Goal: Make the improvement in Graph Cut correspond to the cost improvement in the original MRF. Solve part of the problem one at a time.

$\alpha, \beta$ swap

$\alpha$ expansion :

Those already assigned to $\alpha$ cannot be assigned to others. Only flip $\bar \alpha$ to $\alpha$.
Assign weight to edge and edge to label.

Note: Why alpha can only expand?

if alpha shrink, $\bar\alpha$ is not a specific label, so cannot write it’s loss function, but $\alpha$ expansion has a definite loss.

Sometimes, expand base on one label at a time, will not reach global optimum. There can be oscillating solutions, A,B,C expanding into each other iteratively.

Overall Algorithm

Initialization
For $\alpha$ in all the labels
- Do a alpha expansion graph cut / a Binary label optimizaiton
- If there decay in energy, accept
- Or stay put
Stop if no label changes any more.

Comments: For semantic segmentation, graph cut can work better than belief propagation.

Tools:

http://cmp.felk.cvut.cz/~smidm/python-packages-for-graph-cuts-on-images.html

MRF: Getting Diverse Solutions

Motivation

Single most likely solution may not be best
We want multiple solution, usage
- Interactive Processing: Give multiple options, let the user to choose!
- As a distribution to next stage of processing

This is also a general technique that could be applied to segmentation, tracking etc. As long as there is MRF.

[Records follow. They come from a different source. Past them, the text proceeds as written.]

/-!
# The PINNED t′-PAIR shape: two per-vertex certificate rows sharing their equation-of-motion functional, and the
# t′-BUNDLE row (`TPrimeBundleOrbitLowerRow` / `…Ext`) it yields BY THEOREM — the boxdual reader's covariance-box law in
# the t′ direction at the level of states (cell `pub/hubbard-obs` × `pub/hubbard-downfold`, D-0154 (1)(C) COVERAGE La214;
# seat `hubbard-cov-la214-unc-2`, lineage desk)

HONEST FRAMING: NOTHING IS ASSERTED HERE: one `def … : Prop` (a claim-node SHAPE) and solver-free theorems; no `sorry`, no named fact, zero
compute. The t′-direction sibling of hubbard-cov-hg1201-box-1 g2's `Rows/DopedTLCorrPinnedPairU.lean` (pinned U-pairs, docc box), for the pinned
t′-PAIRS of the La214 station plans (`Downfold/BoxesLa214V115M2bBoxRead.lean` / `…BoxReadExt.lean`: hub j298764 with the spokes S1′ j303210, S2′ j303208,
M′ j306265, Q′ j306842 at the Mott station `(U, n) = (29/5, 1)`).

WHY. A t′-BUNDLE claim node (`TPrimeBundleOrbitLowerRow U n s₁ s₂ f₁ f₂ u F X`, editions W / K / K-AF; `…Ext P …` with the T′-BOX letter premise) records the
OUTPUT `F0` of the boxdual law applied to a PINNED t′-pair {A, B}: two `certsdp-cert/0` certificates at `s = sA < sB` (same `U`, same density `n`) whose
equation-of-motion multipliers COINCIDE (the spoke is solved with the hub's eom multipliers pinned; `pinfold` verdict), and which differ only in their two
`le`-row multipliers `κ = (κ_cap, κ_cut)` and their PSD blocks. Until now the passage {two certificates} ↦ {bundle row} lived in python lineages
(the reader; `kaf_*.py`, `rekey_*.py`, `derive_*.py`) + the kernel check of its last mile (`…_derivation` theorems). THIS FILE types the passage itself:

* §A the SHAPE `SquareTTPrimePinnedPairRowT U n sA sB cA cB flA flB βA κA κA' βB κB κB' X` — what the two certificates + the pinning establish AT THE LEVEL OF
  STATES: there are two real functionals `E₀, E₁` of the infinite-volume state (the shared eom penalty split as `Σ_k m_k ω([H₀, O_k]) + s·Σ_k m_k ω([T′, O_k])`,
  `T′` the unit diagonal hopping) such that for every `s ∈ [sA, sB]` and every torus limit `ω` of unit sector ground states at `(s, U, n)`:
  (E) `E₀ ω + s·E₁ ω = 0` (stationarity of a ground state under ITS OWN Hamiltonian);
  (V_A) `βA + κA·(cA − e + (s − sA)·K₂ ω) + κA'·(e − (s − sA)·K₂ ω − flA) + E₀ ω + sA·E₁ ω ≤ X̄_{sA} ω` — weak duality of certificate A evaluated on the
  (symmetrised) moments of `ω`: its cap / cut rows see the energy functional WITH HOPPING `sA`, i.e. `e − (s − sA)·K₂ ω` (`e = e₀(1, s, U, n)` the ground-state
  energy density, `K₂ ω = e_{Φ(0,1,0)}(ω)` the unit diagonal-hopping energy per site `= −4(v25 + v116)` in the readers' letters), its eom rows see
  `H_{sA} = H₀ + sA·T′`, its PSD penalties are `≥ 0` and dropped; (V_B) the same for B. (`X̄_c ω = |D₄|⁻¹ Σ_γ Re ω_{γΛ₇}(Γ (X c))`, the `D₄`-orbit mean the
  reduced program bounds; `X c` the objective word of the vertex at `c`.)
* §B edges: re-pricing the caps (`β ↦ β − κ_cap·(c″ − c)`, an identity row by row) and β-monotonicity;
* §C **PINNED PAIR ⇒ t′-BUNDLE ROW.** For `sA < sB`, `κ ≥ 0`, a row cap `u ≤ cA, cB` (re-price first), the objective CHORD condition
  `(sB − s)·X̄_{sA} + (s − sA)·X̄_{sB} ≤ (sB − sA)·X̄_s` on translation-invariant states (an identity for a constant objective and for the own word `−X₀(s)`),
  a K₂-box `|K₂ ω| ≤ tb` under the row's extra premise `P s ω`, and ANY `F` below the segment parabola (`w = (s − sA)/(sB − sA)`)
  `(1 − w)βA + wβB − w(1 − w)·L`, `L = (sB − sA)·|Δκ_cap − Δκ_cut|·tb − Δκ_cut·(−(flB − flA))` (`Δ = B − A`) on `w ∈ [0, 1]`:
  `TPrimeBundleOrbitLowerRowExt P U n sA sB flA flB u F X` (`bundleExt`); and with the KERNEL box `tb = 16211390/10⁷` (`|K₂| ≤ 16/π²` on torus limits of
  unit fixed-density vectors, `IsTorusLimitOf.abs_meanEnergy_diagHop_le_decimal` — Lieb–Loss) the PLAIN row `TPrimeBundleOrbitLowerRow U n sA sB flA flB u F X`
  (`bundle`) — every reader box (`8h♯ = 1.6216`, `8h = 2.528`, unit `8`) is looser, so reader-priced nodes follow a fortiori (`tPrimePair_slot_mono`). Proof = the reader's law, line by line: convex combination `(1 − w)·(V_A) + w·(V_B)`, (E) kills
  the eom part at the barycentre, each cap slack is `≥ 0` (`e ≤ u ≤ c`), the combined cut multiplier times the chord-floor slack is `≥ 0` up to the constant
  covariance `w(1 − w)·d`, the hopping coefficient `−w(1 − w)·Δs·(Δκ_cap − Δκ_cut)·K₂ ω` is priced on the box `|K₂ ω| ≤ tb`, and the objective chord closes;
* §D the floor kinds (completed square / endpoint lemmas reused from `Rows/DopedTLCorrPinnedPairU.lean`): INTERIOR (`0 < L`: `F ≤ βA − (L − g)²/(4L)`) and VERTEX (`L ≤ |g|`: `F ≤ min βA βB`, how the K1 pairs {hub′, S1′} / {hub′, Q′} price);
* §E the objective chord condition discharged for the two objective families of record: constant (corner objective) and `s ↦ −X₀(s, Uo)` (own word).

So a pinned-pair claim node (per-vertex literals + the pinning) yields the cell's t′-bundle node as a THEOREM (`F0`, `L`, `d`, floor kind kernel-checked).
WHAT THIS IS NOT: a soundness theorem for the reduced moment program (the shape is a CLAIM about states, justified outside Lean by the two certificates, the
`D₄`/translation averaging of moment vectors and the pinfold verdict); a statement that any pair has printed; a number. CONTROL / CALIBRATION wording class (xx1);
no node of record, tier, word or registry row changes; no summit statement is proved here.

References: D. P. Bertsekas, *Nonlinear Programming*, 2nd ed. (1999), Prop. 5.1.3 [Bertsekas1999NonlinearProgramming]; S. Boyd, L. Vandenberghe,
*Convex Optimization* (2004) §5.9 [BoydVandenberghe2004]; E. H. Lieb, M. Loss, *Analysis* (AMS 2001, 2nd ed.) §8, Theorem 8.2 [LiebLoss1993].
-/

noncomputable section

namespace Summit.Ventures.CertifiedManyBodySolver.Downfold

open Literature.MathematicalPhysics.QuantumLattice
open Matrix HubbardWave0 Literature.Probability.LatticeModels ThermodynamicLimit Filter Topology
open Summit.Ventures.CertifiedManyBodySolver.Observables
open scoped BigOperators ComplexOrder

/-- The `D₄`-orbit mean of the objective word `X c` in the state `ω` (the quantity every `…OrbitLowerRow` bounds from below). [folklore] -/
def tPrimeObjOrbitMean (X : ℝ → FermionOp (Literature.Probability.LatticeModels.box 2 7)) (c : ℝ) (ω : InfVolFermionState 2) : ℝ :=
  ((Finset.univ : Finset (DihedralGroup 4)).card : ℝ)⁻¹ * ∑ g ∈ (Finset.univ : Finset (DihedralGroup 4)),
    (ω.expect (d4ShiftSet g 0 (Literature.Probability.LatticeModels.box 2 7))
      (fermionEmbed (PolySite.d4Emb g 0 (Literature.Probability.LatticeModels.box 2 7)) (X c))).re

/-! ## §A  The pinned t′-pair row SHAPE (state level) -/

section Defs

Diverse Solution Formalism

2012 ECCV “ Diverse M best solution for MRF! “ Lecture

Diverse solution can be formulate simply: Design a difference metric, find the optimal solution for $X$ for $\Delta(X_0,X)>C$. $X_1=\arg\min_X \sum_iE_i(x_i)+\sum_{ij}E_{ij}(x_i,x_j)\\ s.t. \Delta(X,X_0)=\sum_i\delta(x_i,x_{0i})>C$ Assume $\Delta$ to be a pixelwise difference metric.

Traditional constraint optimization can be formulated in Lagrangian Multipliers, the dualized form is $X_1=\arg\min_X \sum_iE_i(x_i)+\sum_{ij}E_{ij}(x_i,x_j)-\lambda \sum_i\delta(x_i,x_{0i})\\ Find\ \lambda,s.t. \sum_i\delta(x_i,x_{0i})>C$ This Lagrangian multiplier can be absorbed into unary term $E_i(x_i)$ , i.e. encourage $x_i$ to take other value than $x_{0i}$,.

Comment: How to determine $\lambda$

Do a line search on $\lambda$ and find the value that suits the $C$ inequality.
Note: Actually you don’t really care $C$, so you can just tune the $\lambda$ Parameter for best appearance equivalently!
Essentially you are imposing a cost for being similar to a solution before, and this cost is imposed through unitary term.
- Cost based on multiple pixels will be harder to translate.

A distribution of solution may give you an interesting array of solutions, some of them may be super good! (M best diverse solution is much much better than a single one, using the same base model!)